Descriptors/handles are leaked when processes fail to start
bturner opened this issue · 2 comments
The exact codepaths vary, but for every supported platform there are cases where a failure to start a process leaks descriptors or handles.
For example, on Linux, if forkAndExec
throws an exception, closePipes()
is never called and the 3 *Widow
descriptors are leaked. You can confirm this with NuProcess's own test suite:
- Put a breakpoint in
RunTest.noExecutableFound()
after the call topb.start()
- When the breakpoint is hit, run
lsof
on thejava
process
At the end of the lsof
output will be something like the following (the IDs will likely vary, of course)

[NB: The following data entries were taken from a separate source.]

/-!
# Route `GenusKolyvaginAtTwo`, crux U_T `ShaCardDvdPowAtTwoRT` (stmt-BirchSwinnertonDyer-23298; upper half
# `#Ш(E/K)[2^∞] ∣ 2^(2M₀)`) — THE NORM-SHARP LAW AND THE INVISIBLE BOTTOM LAYER AT A DEEP INERT KOLYVAGIN PLACE OF THE
# HEEGNER FIELD, ASSEMBLED (no displayed local structure left)

Seat `bsd-line-gk2-p3` g25 (PROVER seat 3/3, cell `bsd-f1-sign2`), `--supports stmt-BirchSwinnertonDyer-23298` (helper; closes nothing).
THEOREMS ONLY (no definition, no named fact, no `sorry`).  BSD is NOT proved by any of this; neither is U_T nor any stub.

WHY (seat memo `Cruxes/ShaCardDvdPowAtTwoRT/Lines/norm-sharp-upper-gk2p3.md` §2–§3).  This lineage's
`…RTLocalEigenDualityAtKolyvaginPlace.addOrderOf_invWeilPairing_localization_eq_of_same_sign` (g23) is McCallum's Lemma 5.3 at `p = 2`
for two SAME-SIGN `τ`-EIGEN classes: `addOrderOf inv_λ(loc z ∪ₑ loc x) = 2^(α + β − (M+1))`, one bit lost.  Every certificate of the
UPPER half of Kolyvagin's structure theorem (McCallum Thm. 5.4 / 5.8) is such a local pairing between the singular part `loc x` of a
Kolyvagin class (eigen, Gross 5.4) and the unramified localisation `loc z` of a Selmer lift of a generator of `Ш(E/K)` — and THAT class
need not be eigen at 2.  Here the two pure-algebra files `…ShaCardDvdPowAtTwoRTNormSharpPairing` (p740273) and
`…ShaCardDvdPowAtTwoRTBottomLayerInvisible` (p740653) are instantiated on the route's frame exactly as g23 instantiated the lost-bit law
(`σ_* = conjActPlace` preserves `inv_λ(· ∪ₑ ·)`: `…RTLocalConjInvariance`; the Kummer condition is parametrised `τ̃_*`-equivariantly by
`E[2^M](K̄)`: `…RTUnramifiedParametrization`; `E[2^M](K̄)` is free of rank one over `ℤ/2^M[τ̃_*]` on `Δ < 0`: `…RTRegularFrameAtTwo`):
* §1 **`addOrderOf_invWeilPairing_localization_eq_of_norm`** — `z` ARBITRARY with `loc_λ z` in the Kummer condition, `x` eigen of sign
  `ε`, «`2^j (loc_λ z + ε σ_* loc_λ z) = 0 ⟺ α ≤ j`» (the local order of the NORM `loc_λ z + ε σ_*loc_λ z = loc_λ(z + ετ_* z)`, `conjActPlace_localization_self`), «`2^j loc_λ x` Kummer `⟺ β ≤ j`» ⟹
  **`addOrderOf inv_λ(loc z ∪ₑ loc x) = 2^(α + β − M)`** — NO lost bit unless the norm of `z` drops order; flipped form; threshold form.
* §2 **`two_pow_smul_localization_norm_eq_zero_of_invWeilPairing_eq_zero`** — SHARP ANNIHILATION: `inv_λ(loc z ∪ₑ loc x) = 0 ⟹
  2^(M − β) • (loc_λ z + ε σ_* loc_λ z) = 0` (Kolyvagin's duality step for an arbitrary Selmer class: one bit sharper than the eigen frame).
* §3 **`invWeilPairing_localization_eq_zero_of_two_smul_of_conjAct_eq`** — THE INVISIBLE BOTTOM LAYER: `2 • loc_λ z = 0` and `τ_* z = z`
  ⟹ `inv_λ(loc z ∪ₑ loc x) = 0` for EVERY eigen `x` (either sign, any Kummer threshold) — the localisation of a `τ`-invariant `2`-torsion
  Selmer class (one restricted from `ℚ`) is invisible to every Kolyvagin certificate over `K`.

References: [McCallumLMS1991] §4 Prop. 4.7, §5 Lemma 5.3, Thm. 5.4 (16)–(23), Thm. 5.8; [Kolyvagin1991MathAnn] Thm. 2.1; [GrossLMS1991]
Prop. 5.4, §8 Prop. 8.1–8.2; [Jetchev2008] §3.2 (2), §5 Thm. 5.1; [MilneADT2006] I Cor. 2.3.
-/

set_option autoImplicit false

java 3858 bturner 24r FIFO 0,12 0t0 119418 pipe
java 3858 bturner 27w FIFO 0,12 0t0 119419 pipe
java 3858 bturner 29w FIFO 0,12 0t0 119420 pipe
If you use the debugger to manually call process.closePipes()
and then run lsof
again, you'll see that the 3 pipes are closed.
That specific codepath is handled correctly on macOS and all the pipes are closed, but if there are any errors in createPosixPipes()
after it calls createPipes()
, since createPosixPipes()
is called outside the try
/catch
in run
and start
, the pipes are leaked. (This case is much less likely that the Linux one, to be clear; I'm just noting its an edge case that exists.)
WindowsProcess
has similar issues with handles it creates in createPipes()
.
I'm hoping to put together a pull request (or pull requests) for these issues in the next couple days.
The Linux issue with leaked pipe descriptors has actually caused an outage for us in production internally, as well as for a fairly large customer. In both cases the system ran out of file descriptors through no direct fault of NuProcess's; Bitbucket Server was simply running too many concurrent processes, but once that happens it's basically impossible for the system to ever recover without a restart because each new failure to start a process leaks 3 more pipe handles. Similar situations with ProcessBuilder
can recover on their own; once the load subsides and the number of concurrent processes drops, things are stable again. With the pipe leaks, even as load declines the number of free descriptors doesn't increase.
Raised pull request #120 for the Linux pipe part of the fix. The issues with macOS and Windows are much more subtle (on Windows I'm actually not certain there are any issues, at this point), and would involve failures of system calls other than posix_spawnp
or CreateProcessW
, so I'm not certain they're worth the complexity of the changes it would take to fix them.